● **MATERIAL PROVIDED**
import Literature.Probability.LatticeModels.PointwiseScalingLimitEtaExists
import HarnessLib

/-!
# Lossless transfer under axial doubling (line `Sketch`, stub S2 `stub_floorOfDoubling`)

What: stub `stub_floorOfDoubling` (S2, card volume-threshold-split, first lemma) of the line `Sketch`
for the crux `SubPtolemyFloor` (item stmt-CriticalPhenomena-15703, route `SubPtolemyInterlacing`):
for the critical nearest-neighbour Ising two-point function `G = criticalTwoPoint 3` on `ℤ³`, with
`g(n) := G(n e₁)` and `χ_n := Σ_{x ∈ box 3 n} G x`, axial doubling `κ g(n) ≤ g(2n)` (`n ≥ 1`) with ANY
`κ > 1/8 = 2^{-3}` makes the transfer "integrated floor ⇒ axial floor" LOSSLESS:
`χ_n ≥ c n^{3-a₀}` for all `n ≥ 1` gives `g(n) ≥ c' n^{-a₀}` for all `n ≥ 1`.

Proof sketch (scale-locality). KEY LEMMA `floorOfDoubling_boxSum_le_of_doubling`:
`χ_n ≤ D n³ g(n)` for all `n ≥ 1`, by strong induction on `n` with a cut-off `N₀`:
* threshold (`floorOfDoubling_exists_threshold`): `θ := 4κ + 1/2 > 1`, `ρ := θ/(8κ) < 1`; pick
  `N₀ ≥ 1` with `(n+1)³ ≤ θ n³` for `n ≥ N₀`;
* base `1 ≤ n ≤ N₀`: `χ_n ≤ #(box 3 n) ≤ 27 n³ ≤ (27/g(N₀)) n³ g(n)` (`G ≤ 1`, axis antitone);
* step `n > N₀`: with `m := ⌈n/2⌉`, `χ_n = χ_m + Σ_{m < ‖x‖_∞ ≤ n} G x`; on the shell
  `G x ≤ g(‖x‖_∞) ≤ κ⁻¹ g(2‖x‖_∞) ≤ κ⁻¹ g(n)` (Messager–Miracle-Solé sandwich, doubling, antitone), so the
  shell is `≤ (27/κ) n³ g(n)`; inside, `χ_m ≤ D m³ g(m) ≤ D (θ n³/8) κ⁻¹ g(n) = D ρ n³ g(n)`; total
  `≤ (27/κ + Dρ) n³ g(n) ≤ D n³ g(n)` as soon as `D (1-ρ) ≥ 27/κ`;
* `D := 27/g(N₀) + 27/(κ(1-ρ))` serves both branches.
CONCLUSION: `c n^{3-a₀} ≤ χ_n ≤ D n³ g(n)` and `n^{3-a₀} = n³ · n^{-a₀}` give `g(n) ≥ (c/D) n^{-a₀}`.

Sources: tree facts `criticalTwoPoint_axis_antitone`, `criticalTwoPoint_axis_pos`,
`criticalTwoPoint_axis_sandwich` (Messager–Miracle-Solé), `criticalTwoPoint_le_one'`, `card_box`,
`mem_box_iff_supNorm_le`, `box_mono`; the folding pattern is that of Aizenman–Duminil-Copin,
Ann. Math. 194 (2021), §5.1 eq. (5.3) [AizenmanDuminilCopinAnnals2021]. Elementary given the tree.
-/

noncomputable section

namespace Summit.CriticalPhenomena.Ising3DConformalLimit.SubPtolemyFloorSketch

open scoped BigOperators Classical
open Finset Literature.Probability.LatticeModels

/-! ## Axis bookkeeping -/

/-- `n • e₁ = Pi.single 0 n` on `ℤ³`. [folklore] -/
theorem floorOfDoubling_natCast_zsmul_e1 (n : ℕ) :
    ((n : ℤ) • (Pi.single 0 1 : Site 3)) = Pi.single 0 (n : ℤ) := by
  ext j
  fin_cases j <;> simp

/-- Doubling + axis monotonicity: `g(k) ≤ κ⁻¹ g(n)` whenever `1 ≤ k` and `n ≤ 2k`. [folklore] -/
theorem floorOfDoubling_axis_le_of_doubling {κ : ℝ} (hκ : 0 < κ)
    (hd : ∀ n : ℕ, 1 ≤ n →
      κ * criticalTwoPoint 3 ((n : ℤ) • (Pi.single 0 1 : Site 3)) ≤
        criticalTwoPoint 3 (((2 * n : ℕ) : ℤ) • (Pi.single 0 1 : Site 3)))
    {k n : ℕ} (hk : 1 ≤ k) (hkn : n ≤ 2 * k) :
    criticalTwoPoint 3 (Pi.single 0 (k : ℤ)) ≤
      κ⁻¹ * criticalTwoPoint 3 (Pi.single 0 (n : ℤ)) := by
  have h1 := hd k hk
  rw [floorOfDoubling_natCast_zsmul_e1, floorOfDoubling_natCast_zsmul_e1] at h1
  have h2 : criticalTwoPoint 3 (Pi.single 0 ((2 * k : ℕ) : ℤ)) ≤
      criticalTwoPoint 3 (Pi.single 0 (n : ℤ)) :=
    criticalTwoPoint_axis_antitone hkn
  rw [le_inv_mul_iff₀ hκ]
  exact h1.trans h2

/-- Scale-locality on a shell: `G x ≤ κ⁻¹ g(n)` whenever `1 ≤ ‖x‖_∞` and `n ≤ 2‖x‖_∞`
(Messager–Miracle-Solé `G x ≤ g(‖x‖_∞)`, then doubling and monotonicity).
[cite: AizenmanDuminilCopinAnnals2021, §5.1 eq. (5.3)] -/
theorem floorOfDoubling_twoPoint_le_of_doubling {κ : ℝ} (hκ : 0 < κ)
    (hd : ∀ n : ℕ, 1 ≤ n →
      κ * criticalTwoPoint 3 ((n : ℤ) • (Pi.single 0 1 : Site 3)) ≤
        criticalTwoPoint 3 (((2 * n : ℕ) : ℤ) • (Pi.single 0 1 : Site 3)))
    {n : ℕ} {x : Site 3} (hx : 1 ≤ Site.supNorm x) (hxn : n ≤ 2 * Site.supNorm x) :
    criticalTwoPoint 3 x ≤ κ⁻¹ * criticalTwoPoint 3 (Pi.single 0 (n : ℤ)) :=
  (criticalTwoPoint_axis_sandwich hx).2.trans (floorOfDoubling_axis_le_of_doubling hκ hd hx hxn)

/-! ## Counting -/

/-- `#(box 3 n) = (2n+1)³ ≤ 27 n³` for `n ≥ 1`. [folklore] -/
theorem floorOfDoubling_card_box_three_le {n : ℕ} (hn : 1 ≤ n) :
    (#(box 3 n) : ℝ) ≤ 27 * (n : ℝ) ^ 3 := by
  rw [card_box]
  push_cast
  have h1 : (1 : ℝ) ≤ n := by exact_mod_cast hn
  nlinarith [pow_le_pow_left₀ (by positivity : (0 : ℝ) ≤ 2 * n + 1)
    (by linarith : (2 : ℝ) * n + 1 ≤ 3 * n) 3]

/-- The trivial bound `χ_n ≤ #(box 3 n) ≤ 27 n³` (`G ≤ 1`). [folklore] -/
theorem floorOfDoubling_boxSum_le {n : ℕ} (hn : 1 ≤ n) :
    ∑ x ∈ box 3 n, criticalTwoPoint 3 x ≤ 27 * (n : ℝ) ^ 3 :=
  calc ∑ x ∈ box 3 n, criticalTwoPoint 3 x ≤ #(box 3 n) • (1 : ℝ) :=
        sum_le_card_nsmul _ _ 1 fun x _ => criticalTwoPoint_le_one' x
    _ = #(box 3 n) := by rw [nsmul_eq_mul, mul_one]
    _ ≤ 27 * (n : ℝ) ^ 3 := floorOfDoubling_card_box_three_le hn

/-- The shell bound: `Σ_{x ∈ box n ∖ box m} G x ≤ 27 n³ κ⁻¹ g(n)` when `1 ≤ m` and `n ≤ 2(m+1)`
(every shell site has `m < ‖x‖_∞`, hence `n ≤ 2‖x‖_∞`). [folklore] -/
theorem floorOfDoubling_shellSum_le {κ : ℝ} (hκ : 0 < κ)
    (hd : ∀ n : ℕ, 1 ≤ n →
      κ * criticalTwoPoint 3 ((n : ℤ) • (Pi.single 0 1 : Site 3)) ≤
        criticalTwoPoint 3 (((2 * n : ℕ) : ℤ) • (Pi.single 0 1 : Site 3)))
    {m n : ℕ} (hm : 1 ≤ m) (hn : 1 ≤ n) (hnm : n ≤ 2 * (m + 1)) :
    ∑ x ∈ box 3 n \ box 3 m, criticalTwoPoint 3 x ≤
      27 * (n : ℝ) ^ 3 * (κ⁻¹ * criticalTwoPoint 3 (Pi.single 0 (n : ℤ))) := by
  have hpt : ∀ x ∈ box 3 n \ box 3 m,
      criticalTwoPoint 3 x ≤ κ⁻¹ * criticalTwoPoint 3 (Pi.single 0 (n : ℤ)) := by
    intro x hx
    rw [mem_sdiff, mem_box_iff_supNorm_le, mem_box_iff_supNorm_le] at hx
    exact floorOfDoubling_twoPoint_le_of_doubling hκ hd (by omega) (by omega)
  have hcard : (#(box 3 n \ box 3 m) : ℝ) ≤ 27 * (n : ℝ) ^ 3 :=
    calc (#(box 3 n \ box 3 m) : ℝ) ≤ #(box 3 n) := by exact_mod_cast card_le_card sdiff_subset
      _ ≤ 27 * (n : ℝ) ^ 3 := floorOfDoubling_card_box_three_le hn
  have hnn : 0 ≤ κ⁻¹ * criticalTwoPoint 3 (Pi.single 0 (n : ℤ)) :=
    mul_nonneg (inv_nonneg.2 hκ.le) (criticalTwoPoint_nonneg' _)
  calc ∑ x ∈ box 3 n \ box 3 m, criticalTwoPoint 3 x
      ≤ #(box 3 n \ box 3 m) • (κ⁻¹ * criticalTwoPoint 3 (Pi.single 0 (n : ℤ))) :=
        sum_le_card_nsmul _ _ _ hpt
    _ = #(box 3 n \ box 3 m) * (κ⁻¹ * criticalTwoPoint 3 (Pi.single 0 (n : ℤ))) := nsmul_eq_mul _ _
    _ ≤ 27 * (n : ℝ) ^ 3 * (κ⁻¹ * criticalTwoPoint 3 (Pi.single 0 (n : ℤ))) :=
        mul_le_mul_of_nonneg_right hcard hnn

/-! ## The threshold and the key lemma -/

/-- Threshold: for `θ > 1` there is `N₀ ≥ 1` with `(n+1)³ ≤ θ n³` for all `n ≥ N₀`
(`(1+1/n)³ ≤ 1 + 7/n`). [folklore] -/
theorem floorOfDoubling_exists_threshold {θ : ℝ} (hθ : 1 < θ) :
    ∃ N₀ : ℕ, 1 ≤ N₀ ∧ ∀ n : ℕ, N₀ ≤ n → ((n : ℝ) + 1) ^ 3 ≤ θ * (n : ℝ) ^ 3 := by
  have hθ' : 0 < θ - 1 := sub_pos.2 hθ
  obtain ⟨N₀, hN₀⟩ := exists_nat_ge (7 / (θ - 1) + 1)
  have hpos : (0 : ℝ) < 7 / (θ - 1) := div_pos (by norm_num) hθ'
  have hN₀1 : 1 ≤ N₀ := by
    have h : (1 : ℝ) ≤ N₀ := by linarith
    exact_mod_cast h
  refine ⟨N₀, hN₀1, fun n hn => ?_⟩
  have hn' : (N₀ : ℝ) ≤ n := by exact_mod_cast hn
  have h1 : (1 : ℝ) ≤ n := by exact_mod_cast hN₀1.trans hn
  have h7 : 7 ≤ (θ - 1) * n := by
    have h : 7 / (θ - 1) ≤ n := by linarith
    rw [div_le_iff₀ hθ'] at h
    linarith
  have hn2 : (0 : ℝ) ≤ (n : ℝ) ^ 2 := sq_nonneg _
  nlinarith [mul_le_mul_of_nonneg_left h7 hn2,
    mul_nonneg (sub_nonneg.2 h1) (by positivity : (0 : ℝ) ≤ 4 * n + 1)]

/-- **Key lemma (scale-locality under doubling).** If `κ g(n) ≤ g(2n)` for all `n ≥ 1` with
`κ > 1/8`, then the box sum is carried by its top scale: `χ_n ≤ D n³ g(n)` for all `n ≥ 1`.
[cite: AizenmanDuminilCopinAnnals2021, §5.1 eq. (5.3)] -/
theorem floorOfDoubling_boxSum_le_of_doubling {κ : ℝ} (hκ : 1 / 8 < κ)
    (hd : ∀ n : ℕ, 1 ≤ n →
      κ * criticalTwoPoint 3 ((n : ℤ) • (Pi.single 0 1 : Site 3)) ≤
        criticalTwoPoint 3 (((2 * n : ℕ) : ℤ) • (Pi.single 0 1 : Site 3))) :
    ∃ D : ℝ, 0 < D ∧ ∀ n : ℕ, 1 ≤ n →
      ∑ x ∈ box 3 n, criticalTwoPoint 3 x ≤
        D * (n : ℝ) ^ 3 * criticalTwoPoint 3 (Pi.single 0 (n : ℤ)) := by
  have hκ0 : 0 < κ := lt_trans (by norm_num) hκ
  have hθ1 : (1 : ℝ) < 4 * κ + 1 / 2 := by linarith
  obtain ⟨N₀, hN₀, hthr⟩ := floorOfDoubling_exists_threshold hθ1
  have h8κ : (0 : ℝ) < 8 * κ := by positivity
  obtain ⟨ρ, hρ⟩ : ∃ ρ : ℝ, ρ = (4 * κ + 1 / 2) / (8 * κ) := ⟨_, rfl⟩
  have hρ1 : ρ < 1 := by rw [hρ, div_lt_one h8κ]; linarith
  have h1ρ : 0 < 1 - ρ := sub_pos.2 hρ1
  have hg0 : 0 < criticalTwoPoint 3 (Pi.single 0 (N₀ : ℤ)) := criticalTwoPoint_axis_pos N₀
  obtain ⟨D, hD⟩ : ∃ D : ℝ,
      D = 27 / criticalTwoPoint 3 (Pi.single 0 (N₀ : ℤ)) + 27 / (κ * (1 - ρ)) := ⟨_, rfl⟩
  have hA : 0 < 27 / criticalTwoPoint 3 (Pi.single 0 (N₀ : ℤ)) := div_pos (by norm_num) hg0
  have hB : 0 < 27 / (κ * (1 - ρ)) := div_pos (by norm_num) (mul_pos hκ0 h1ρ)
  have hDA : 27 / criticalTwoPoint 3 (Pi.single 0 (N₀ : ℤ)) ≤ D := by rw [hD]; linarith
  have hDB : 27 / (κ * (1 - ρ)) ≤ D := by rw [hD]; linarith
  have hDpos : 0 < D := by rw [hD]; linarith
  -- the absorption inequality `27/κ + Dρ ≤ D`
  have hkey : 27 * κ⁻¹ + D * ρ ≤ D := by
    have h1 : 27 ≤ D * (κ * (1 - ρ)) := (div_le_iff₀ (mul_pos hκ0 h1ρ)).1 hDB
    have h2 : 27 * κ⁻¹ ≤ D * (1 - ρ) := by
      rw [← div_eq_mul_inv, div_le_iff₀ hκ0]
      linarith [h1]
    linarith
  refine ⟨D, hDpos, fun n => ?_⟩
  induction n using Nat.strong_induction_on with
  | _ n ih =>
  intro hn
  have hgn : 0 < criticalTwoPoint 3 (Pi.single 0 (n : ℤ)) := criticalTwoPoint_axis_pos n
  have hn3 : (0 : ℝ) ≤ (n : ℝ) ^ 3 := by positivity
  by_cases hsmall : n ≤ N₀
  · -- base: `χ_n ≤ 27 n³ ≤ (27 / g N₀) n³ g n`
    have hmono : criticalTwoPoint 3 (Pi.single 0 (N₀ : ℤ)) ≤
        criticalTwoPoint 3 (Pi.single 0 (n : ℤ)) :=
      criticalTwoPoint_axis_antitone hsmall
    calc ∑ x ∈ box 3 n, criticalTwoPoint 3 x ≤ 27 * (n : ℝ) ^ 3 := floorOfDoubling_boxSum_le hn
      _ = 27 / criticalTwoPoint 3 (Pi.single 0 (N₀ : ℤ)) * (n : ℝ) ^ 3 *
            criticalTwoPoint 3 (Pi.single 0 (N₀ : ℤ)) := by
          field_simp
      _ ≤ 27 / criticalTwoPoint 3 (Pi.single 0 (N₀ : ℤ)) * (n : ℝ) ^ 3 *
            criticalTwoPoint 3 (Pi.single 0 (n : ℤ)) :=
          mul_le_mul_of_nonneg_left hmono (mul_nonneg hA.le hn3)
      _ ≤ D * (n : ℝ) ^ 3 * criticalTwoPoint 3 (Pi.single 0 (n : ℤ)) := by
          rw [mul_assoc, mul_assoc]
          exact mul_le_mul_of_nonneg_right hDA (mul_nonneg hn3 hgn.le)
  · -- step: split at `m = ⌈n/2⌉`
    have hlt : N₀ < n := not_le.1 hsmall
    obtain ⟨m, hm⟩ : ∃ m : ℕ, m = (n + 1) / 2 := ⟨_, rfl⟩
    have hm1 : 1 ≤ m := by omega
    have hmn : m < n := by omega
    have hn2m : n ≤ 2 * m := by omega
    have h2m : 2 * m ≤ n + 1 := by omega
    have ihm := ih m hmn hm1
    have hgm : criticalTwoPoint 3 (Pi.single 0 (m : ℤ)) ≤
        κ⁻¹ * criticalTwoPoint 3 (Pi.single 0 (n : ℤ)) :=
      floorOfDoubling_axis_le_of_doubling hκ0 hd hm1 hn2m
    have hmr : (m : ℝ) ≤ ((n : ℝ) + 1) / 2 := by
      have h : ((2 * m : ℕ) : ℝ) ≤ ((n + 1 : ℕ) : ℝ) := by exact_mod_cast h2m
      push_cast at h
      linarith
    have hm3 : (m : ℝ) ^ 3 ≤ (4 * κ + 1 / 2) / 8 * (n : ℝ) ^ 3 :=
      calc (m : ℝ) ^ 3 ≤ (((n : ℝ) + 1) / 2) ^ 3 := pow_le_pow_left₀ (by positivity) hmr 3
        _ = ((n : ℝ) + 1) ^ 3 / 8 := by ring
        _ ≤ (4 * κ + 1 / 2) * (n : ℝ) ^ 3 / 8 :=
            div_le_div_of_nonneg_right (hthr n hlt.le) (by norm_num)
        _ = (4 * κ + 1 / 2) / 8 * (n : ℝ) ^ 3 := by ring
    have hshell := floorOfDoubling_shellSum_le hκ0 hd hm1 hn (by omega : n ≤ 2 * (m + 1))
    have hsplit :
        ∑ x ∈ box 3 n, criticalTwoPoint 3 x =
          ∑ x ∈ box 3 n \ box 3 m, criticalTwoPoint 3 x + ∑ x ∈ box 3 m, criticalTwoPoint 3 x :=
      (sum_sdiff (box_mono 3 hmn.le)).symm
    have hinner : ∑ x ∈ box 3 m, criticalTwoPoint 3 x ≤
        D * ρ * (n : ℝ) ^ 3 * criticalTwoPoint 3 (Pi.single 0 (n : ℤ)) :=
      calc ∑ x ∈ box 3 m, criticalTwoPoint 3 x
          ≤ D * (m : ℝ) ^ 3 * criticalTwoPoint 3 (Pi.single 0 (m : ℤ)) := ihm
        _ ≤ D * ((4 * κ + 1 / 2) / 8 * (n : ℝ) ^ 3) *
              (κ⁻¹ * criticalTwoPoint 3 (Pi.single 0 (n : ℤ))) :=
            mul_le_mul (mul_le_mul_of_nonneg_left hm3 hDpos.le) hgm (criticalTwoPoint_nonneg' _)
              (mul_nonneg hDpos.le (by positivity))
        _ = D * ρ * (n : ℝ) ^ 3 * criticalTwoPoint 3 (Pi.single 0 (n : ℤ)) := by
            rw [hρ]
            field_simp
    calc ∑ x ∈ box 3 n, criticalTwoPoint 3 x
        = ∑ x ∈ box 3 n \ box 3 m, criticalTwoPoint 3 x + ∑ x ∈ box 3 m, criticalTwoPoint 3 x :=
          hsplit
      _ ≤ 27 * (n : ℝ) ^ 3 * (κ⁻¹ * criticalTwoPoint 3 (Pi.single 0 (n : ℤ))) +
            D * ρ * (n : ℝ) ^ 3 * criticalTwoPoint 3 (Pi.single 0 (n : ℤ)) :=
          add_le_add hshell hinner
      _ = (27 * κ⁻¹ + D * ρ) * ((n : ℝ) ^ 3 * criticalTwoPoint 3 (Pi.single 0 (n : ℤ))) := by ring
      _ ≤ D * ((n : ℝ) ^ 3 * criticalTwoPoint 3 (Pi.single 0 (n : ℤ))) :=
          mul_le_mul_of_nonneg_right hkey (mul_nonneg hn3 hgn.le)
      _ = D * (n : ℝ) ^ 3 * criticalTwoPoint 3 (Pi.single 0 (n : ℤ)) := by ring

/-! ## The stub -/

/-- **S2 — lossless transfer under axial doubling `κ > 1/8` (card volume-threshold-split, first lemma).**
`g(2n) ≥ κ g(n)` (`n ≥ 1`, `κ > 2^{-3}`) and `χ_n ≥ c n^{3-a₀}` ⟹ `g(n) ≥ c' n^{-a₀}`.
Proof: `c n^{3-a₀} ≤ χ_n ≤ D n³ g(n)` (`floorOfDoubling_boxSum_le_of_doubling`) and
`n^{3-a₀} = n³ n^{-a₀}`, with `c' = c / D`. [cite: AizenmanDuminilCopinAnnals2021, §5.1 eq. (5.3) (MMS folding pattern)] -/
theorem stub_floorOfDoubling :
    ∀ κ a₀ : ℝ, 1 / 8 < κ →
      (∀ n : ℕ, 1 ≤ n →
        κ * criticalTwoPoint 3 ((n : ℤ) • (Pi.single 0 1 : Site 3)) ≤
          criticalTwoPoint 3 (((2 * n : ℕ) : ℤ) • (Pi.single 0 1 : Site 3))) →
      (∃ c : ℝ, 0 < c ∧ ∀ n : ℕ, 1 ≤ n →
        c * (n : ℝ) ^ (3 - a₀) ≤ ∑ x ∈ box 3 n, criticalTwoPoint 3 x) →
      ∃ c : ℝ, 0 < c ∧ ∀ n : ℕ, 1 ≤ n →
        c * (n : ℝ) ^ (-a₀) ≤ criticalTwoPoint 3 ((n : ℤ) • (Pi.single 0 1 : Site 3)) := by
  intro κ a₀ hκ hd hs
  obtain ⟨c, hc, hcs⟩ := hs
  obtain ⟨D, hD, hDs⟩ := floorOfDoubling_boxSum_le_of_doubling hκ hd
  refine ⟨c / D, div_pos hc hD, fun n hn => ?_⟩
  rw [floorOfDoubling_natCast_zsmul_e1]
  have hn0 : (0 : ℝ) < n := by exact_mod_cast hn
  have hsplit : (n : ℝ) ^ (3 - a₀) = (n : ℝ) ^ 3 * (n : ℝ) ^ (-a₀) := by
    rw [sub_eq_add_neg, Real.rpow_add hn0, Real.rpow_ofNat]
  have h1 := hcs n hn
  rw [hsplit] at h1
  have h3 : c * ((n : ℝ) ^ 3 * (n : ℝ) ^ (-a₀)) ≤
      D * (n : ℝ) ^ 3 * criticalTwoPoint 3 (Pi.single 0 (n : ℤ)) := h1.trans (hDs n hn)
  have hn3 : (0 : ℝ) < (n : ℝ) ^ 3 := by positivity
  rw [div_mul_eq_mul_div, div_le_iff₀ hD]
  refine le_of_mul_le_mul_left ?_ hn3
  calc (n : ℝ) ^ 3 * (c * (n : ℝ) ^ (-a₀)) = c * ((n : ℝ) ^ 3 * (n : ℝ) ^ (-a₀)) := by ring
    _ ≤ D * (n : ℝ) ^ 3 * criticalTwoPoint 3 (Pi.single 0 (n : ℤ)) := h3
    _ = (n : ℝ) ^ 3 * (criticalTwoPoint 3 (Pi.single 0 (n : ℤ)) * D) := by ring

end Summit.CriticalPhenomena.Ising3DConformalLimit.SubPtolemyFloorSketch

end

● **PROBLEM STATEMENT**
Lines wanted from the listing above: the line with "have h2 : criticalTwoPoint" up to and including the line with "(by linarith : (2". Please write them out exactly, adding nothing else.

● **YOUR RESPONSE**
  have h2 : criticalTwoPoint 3 (Pi.single 0 ((2 * k : ℕ) : ℤ)) ≤
      criticalTwoPoint 3 (Pi.single 0 (n : ℤ)) :=
    criticalTwoPoint_axis_antitone hkn
  rw [le_inv_mul_iff₀ hκ]
  exact h1.trans h2

/-- Scale-locality on a shell: `G x ≤ κ⁻¹ g(n)` whenever `1 ≤ ‖x‖_∞` and `n ≤ 2‖x‖_∞`
(Messager–Miracle-Solé `G x ≤ g(‖x‖_∞)`, then doubling and monotonicity).
[cite: AizenmanDuminilCopinAnnals2021, §5.1 eq. (5.3)] -/
theorem floorOfDoubling_twoPoint_le_of_doubling {κ : ℝ} (hκ : 0 < κ)
    (hd : ∀ n : ℕ, 1 ≤ n →
      κ * criticalTwoPoint 3 ((n : ℤ) • (Pi.single 0 1 : Site 3)) ≤
        criticalTwoPoint 3 (((2 * n : ℕ) : ℤ) • (Pi.single 0 1 : Site 3)))
    {n : ℕ} {x : Site 3} (hx : 1 ≤ Site.supNorm x) (hxn : n ≤ 2 * Site.supNorm x) :
    criticalTwoPoint 3 x ≤ κ⁻¹ * criticalTwoPoint 3 (Pi.single 0 (n : ℤ)) :=
  (criticalTwoPoint_axis_sandwich hx).2.trans (floorOfDoubling_axis_le_of_doubling hκ hd hx hxn)

/-! ## Counting -/

/-- `#(box 3 n) = (2n+1)³ ≤ 27 n³` for `n ≥ 1`. [folklore] -/
theorem floorOfDoubling_card_box_three_le {n : ℕ} (hn : 1 ≤ n) :
    (#(box 3 n) : ℝ) ≤ 27 * (n : ℝ) ^ 3 := by
  rw [card_box]
  push_cast
  have h1 : (1 : ℝ) ≤ n := by exact_mod_cast hn
  nlinarith [pow_le_pow_left₀ (by positivity : (0 : ℝ) ≤ 2 * n + 1)
    (by linarith : (2 : ℝ) * n + 1 ≤ 3 * n) 3]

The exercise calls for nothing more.